Bowles Center for Alcohol Studies, University of North Carolina at Chapel Hill, Chapel Hill, North Carolina.
Department of Pharmacology, University of North Carolina School of Medicine, Chapel Hill, North Carolina.
J Neurophysiol. 2021 Dec 1;126(6):2119-2129. doi: 10.1152/jn.00251.2021. Epub 2021 Nov 24.

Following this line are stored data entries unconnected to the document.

/-- Complements of pattern-determined events are pattern-determined. [folklore] -/
protected theorem compl (h : PatternDetermined p E) : PatternDetermined p Eᶜ := fun _ _ H => (h H).not

/-- Intersections of pattern-determined events are pattern-determined. [folklore] -/
protected theorem inter (h : PatternDetermined p E) (h' : PatternDetermined p F) : PatternDetermined p (E ∩ F) :=
  fun _ _ H => (h H).and (h' H)

/-- Unions of pattern-determined events are pattern-determined. [folklore] -/
protected theorem union (h : PatternDetermined p E) (h' : PatternDetermined p F) : PatternDetermined p (E ∪ F) :=
  fun _ _ H => (h H).or (h' H)

end PatternDetermined

end Atoms

/-! ### The measure decomposition -/

section Measure

variable {V : Type*} [Finite V] {k : ℕ} (p : Fin k → V) (μ : Measure (BondConfig V)) [IsFiniteMeasure μ]

/-- **Atom decomposition of a pattern event**: if on each atom membership in `E` is `Φ(pattern)`, then
`μ(E) = ∑_{π canonical, Φ π} μ(atom p π)` (finite `V`, finite measure `μ`, e.g. `μ = prodBernoulli w`). [folklore] -/
theorem measureReal_eq_sum_atoms {E : Set (BondConfig V)} {Φ : (Fin k → Fin k) → Prop} [DecidablePred Φ]
    (h : HasPattern p E Φ) : μ.real E = ∑ π ∈ (canonSet k).filter Φ, μ.real (atom p π) := by
  rw [h.eq_biUnion]
  exact measureReal_biUnion_finset
    (pairwiseDisjoint_atom p _ fun π hπ => mem_canonSet.1 (Finset.mem_filter.1 hπ).1)
    fun _ _ => MeasurableSet.of_discrete

/-- The same decomposition with an indicator: `μ(E) = ∑_{π canonical} [Φ π] μ(atom p π)`. [folklore] -/
theorem measureReal_eq_sum_atoms_ite {E : Set (BondConfig V)} {Φ : (Fin k → Fin k) → Prop} [DecidablePred Φ]
    (h : HasPattern p E Φ) : μ.real E = ∑ π ∈ canonSet k, if Φ π then μ.real (atom p π) else 0 := by
  rw [measureReal_eq_sum_atoms p μ h, Finset.sum_filter]

open scoped Classical in
/-- **Atom decomposition of a pattern-determined event**: `μ(E) = ∑_{π canonical, atom p π ⊆ E} μ(atom p π)`. [folklore] -/
theorem PatternDetermined.measureReal_eq_sum {E : Set (BondConfig V)} (h : PatternDetermined p E) :
    μ.real E = ∑ π ∈ canonSet k, if atom p π ⊆ E then μ.real (atom p π) else 0 :=
  measureReal_eq_sum_atoms_ite p μ h.hasPattern

/-- The atoms exhaust the mass: `∑_{π canonical} μ(atom p π) = μ(univ)`. [folklore] -/
theorem sum_measureReal_atom : ∑ π ∈ canonSet k, μ.real (atom p π) = μ.real univ := by
  rw [measureReal_eq_sum_atoms p μ HasPattern.univ, Finset.filter_true]

/-- For a probability measure the atom masses sum to `1`. [folklore] -/
theorem sum_measureReal_atom_eq_one [IsProbabilityMeasure μ] : ∑ π ∈ canonSet k, μ.real (atom p π) = 1 := by
  rw [sum_measureReal_atom, probReal_univ]

/-- `μ(p i ↔ p j) = ∑_{π canonical, π i = π j} μ(atom p π)`. [folklore] -/
theorem measureReal_openConn (i j : Fin k) :
    μ.real (openConn (p i) (p j)) = ∑ π ∈ (canonSet k).filter (fun π => π i = π j), μ.real (atom p π) :=
  measureReal_eq_sum_atoms p μ (HasPattern.openConn p i j)

end Measure

/-! ### Five marked vertices: the explicit table of the 52 patterns -/

section Five

/-- The 52 canonical labelings of `Fin 5` (set partitions of five points), in lexicographic order. [folklore] -/
def pat5 : Fin 52 → Fin 5 → Fin 5 := ![
  ![0, 0, 0, 0, 0], ![0, 0, 0, 0, 4], ![0, 0, 0, 3, 0], ![0, 0, 0, 3, 3], ![0, 0, 0, 3, 4],
  ![0, 0, 2, 0, 0], ![0, 0, 2, 0, 2], ![0, 0, 2, 0, 4], ![0, 0, 2, 2, 0], ![0, 0, 2, 2, 2],
  ![0, 0, 2, 2, 4], ![0, 0, 2, 3, 0], ![0, 0, 2, 3, 2], ![0, 0, 2, 3, 3], ![0, 0, 2, 3, 4],
  ![0, 1, 0, 0, 0], ![0, 1, 0, 0, 1], ![0, 1, 0, 0, 4], ![0, 1, 0, 1, 0], ![0, 1, 0, 1, 1],
  ![0, 1, 0, 1, 4], ![0, 1, 0, 3, 0], ![0, 1, 0, 3, 1], ![0, 1, 0, 3, 3], ![0, 1, 0, 3, 4],
  ![0, 1, 1, 0, 0], ![0, 1, 1, 0, 1], ![0, 1, 1, 0, 4], ![0, 1, 1, 1, 0], ![0, 1, 1, 1, 1],
  ![0, 1, 1, 1, 4], ![0, 1, 1, 3, 0], ![0, 1, 1, 3, 1], ![0, 1, 1, 3, 3], ![0, 1, 1, 3, 4],
  ![0, 1, 2, 0, 0], ![0, 1, 2, 0, 1], ![0, 1, 2, 0, 2], ![0, 1, 2, 0, 4], ![0, 1, 2, 1, 0],
  ![0, 1, 2, 1, 1], ![0, 1, 2, 1, 2], ![0, 1, 2, 1, 4], ![0, 1, 2, 2, 0], ![0, 1, 2, 2, 1],
  ![0, 1, 2, 2, 2], ![0, 1, 2, 2, 4], ![0, 1, 2, 3, 0], ![0, 1, 2, 3, 1], ![0, 1, 2, 3, 2],
  ![0, 1, 2, 3, 3], ![0, 1, 2, 3, 4]]

/-- The table `pat5` enumerates exactly the canonical labelings of `Fin 5` (kernel computation). [folklore] -/
theorem image_pat5 : Finset.univ.image pat5 = canonSet 5 := by decide +kernel

/-- The table `pat5` has no repetitions (kernel computation). [folklore] -/
theorem pat5_injective : Function.Injective pat5 := by unfold Function.Injective; decide +kernel

/-- Sanity check: there are `B₅ = 52` connectivity patterns of five points. [folklore] -/
theorem card_canonSet_five : (canonSet 5).card = 52 := by
  rw [← image_pat5, Finset.card_image_of_injective _ pat5_injective, Finset.card_univ, Fintype.card_fin]

variable {V : Type*} [Finite V] (p : Fin 5 → V) (μ : Measure (BondConfig V)) [IsFiniteMeasure μ]

/-- **Five-point atom decomposition, explicitly indexed**: `μ(E) = ∑_{m < 52, Φ (pat5 m)} μ(atom p (pat5 m))`.  To expand:
`rw [this, show Finset.univ.filter _ = ({2, 8, …} : Finset (Fin 52)) from by decide +kernel]; simp [Finset.sum_insert]`
(tested, < 1 s). [folklore] -/
theorem measureReal_eq_sum_pat5 {E : Set (BondConfig V)} {Φ : (Fin 5 → Fin 5) → Prop} [DecidablePred Φ]
    (h : HasPattern p E Φ) :
    μ.real E = ∑ m ∈ Finset.univ.filter (fun m => Φ (pat5 m)), μ.real (atom p (pat5 m)) := by
  rw [measureReal_eq_sum_atoms p μ h, sum_filter_canonSet_eq_of_enum image_pat5 pat5_injective]

/-- The same with an indicator over all of `Fin 52`; expands to an explicit sum of atom masses by
`simp (config := {decide := true}) only [Fin.sum_univ_succ, Fin.sum_univ_zero, ite_true, ite_false, add_zero, zero_add]`
(tested, < 1 s). [folklore] -/
theorem measureReal_eq_sum_pat5_ite {E : Set (BondConfig V)} {Φ : (Fin 5 → Fin 5) → Prop} [DecidablePred Φ]
    (h : HasPattern p E Φ) : μ.real E = ∑ m : Fin 52, if Φ (pat5 m) then μ.real (atom p (pat5 m)) else 0 := by
  rw [measureReal_eq_sum_pat5 p μ h, Finset.sum_filter]

/-- Usage example (the shape certificate proofs use): for `μ = prodBernoulli w` on `Fin n` and five marked vertices,
`μ({p 0 ↔ p 4} ∩ {p 3 ↮ p 4}) = ∑_{π canonical, π 0 = π 4 ∧ π 3 ≠ π 4} μ(atom p π)`. [folklore] -/
example (n : ℕ) (w : Sym2 (Fin n) → unitInterval) (p : Fin 5 → Fin n) :
    (prodBernoulli w).real (openConn (p 0) (p 4) ∩ (openConn (p 3) (p 4))ᶜ) =
      ∑ π ∈ (canonSet 5).filter (fun π => π 0 = π 4 ∧ π 3 ≠ π 4), (prodBernoulli w).real (atom p π) :=
  measureReal_eq_sum_atoms p _ ((HasPattern.openConn p 0 4).inter (HasPattern.openConn p 3 4).compl)

end Five

end Summit.CriticalPhenomena.PercolationContinuityZ3.Cruxes.AdditiveGluing.TieLine.ConnAtoms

Neuroimmune signaling is increasingly identified as a critical component of various illnesses, including chronic pain, substance use disorder, and depression. However, the underlying neural mechanisms remain unclear. Proinflammatory cytokines, such as tumor necrosis factor-α (TNF-α), may play a role by modulating synaptic function and long-term plasticity. The midbrain structure periaqueductal gray (PAG) plays a well-established role in pain processing, and although TNF-α inhibitors have emerged as a therapeutic strategy for pain-related disorders, the impact of TNF-α on PAG neuronal activity has not been thoroughly characterized. Recent studies have identified subpopulations of ventrolateral PAG (vlPAG) with opposing effects on nociception, with dopamine (DA) neurons driving pain relief in contrast to GABA neurons. Therefore, we used slice physiology to examine the impact of TNF-α on neuronal activity of both these subpopulations. We focused on female mice since the PAG is a sexually dimorphic region and most studies use male subjects, limiting our understanding of mechanistic variations in females. We selectively targeted GABA and DA neurons using transgenic reporter lines. Following exposure to TNF-α, there was an increase in excitability of GABA neurons along with a reduction in glutamatergic synaptic transmission. In DA neurons, TNF-α exposure resulted in a robust decrease in excitability along with a modest reduction in glutamatergic synaptic transmission. Interestingly, TNF-α had no effect on inhibitory transmission onto DA neurons. Collectively, these data suggest that TNF-α differentially affects the function of GABA and DA neurons in female mice and enhances our understanding of how TNF-α-mediated signaling modulates vlPAG function. This study describes the effects of TNF-α on two distinct subpopulations of neurons in the vlPAG. We show that TNF-α alters both neuronal excitability and glutamatergic synaptic transmission on GABA and dopamine neurons within the vlPAG of female mice. This provides critical new information on the role of TNF-α in the potential modulation of pain, since activation of vlPAG GABA neurons drives nociception, whereas activation of dopamine neurons drives analgesia.
神经免疫信号正逐渐被认为是各种疾病的关键组成部分,包括慢性疼痛、物质使用障碍和抑郁症。然而,潜在的神经机制尚不清楚。促炎细胞因子,如肿瘤坏死因子-α(TNF-α),可能通过调节突触功能和长期可塑性发挥作用。中脑结构导水管周围灰质(PAG)在疼痛处理中起着既定的作用,尽管 TNF-α 抑制剂已成为治疗与疼痛相关疾病的一种策略,但 TNF-α 对 PAG 神经元活性的影响尚未得到充分描述。最近的研究已经确定了腹外侧 PAG(vlPAG)中具有相反的镇痛作用的亚群,多巴胺(DA)神经元驱动疼痛缓解,而 GABA 神经元则相反。因此,我们使用切片生理学来检查 TNF-α对这两个亚群神经元活性的影响。我们专注于雌性小鼠,因为 PAG 是一个性别二态区域,并且大多数研究使用雄性动物作为研究对象,这限制了我们对雌性动物中机制变化的理解。我们使用转基因报告线有针对性地靶向 GABA 和 DA 神经元。暴露于 TNF-α后,GABA 神经元的兴奋性增加,谷氨酸能突触传递减少。在 DA 神经元中,TNF-α 暴露导致兴奋性显著降低,同时谷氨酸能突触传递适度减少。有趣的是,TNF-α对 DA 神经元的抑制性传递没有影响。总的来说,这些数据表明,TNF-α以不同的方式影响雌性小鼠中 GABA 和 DA 神经元的功能,并增强了我们对 TNF-α 介导的信号如何调节 vlPAG 功能的理解。这项研究描述了 TNF-α对雌性小鼠 vlPAG 中两个不同神经元亚群的影响。我们表明,TNF-α改变了 vlPAG 中 GABA 和多巴胺神经元的神经元兴奋性和谷氨酸能突触传递。这为 TNF-α在潜在调节疼痛中的作用提供了关键的新信息,因为激活 vlPAG GABA 神经元会引起疼痛,而激活多巴胺神经元会产生镇痛作用。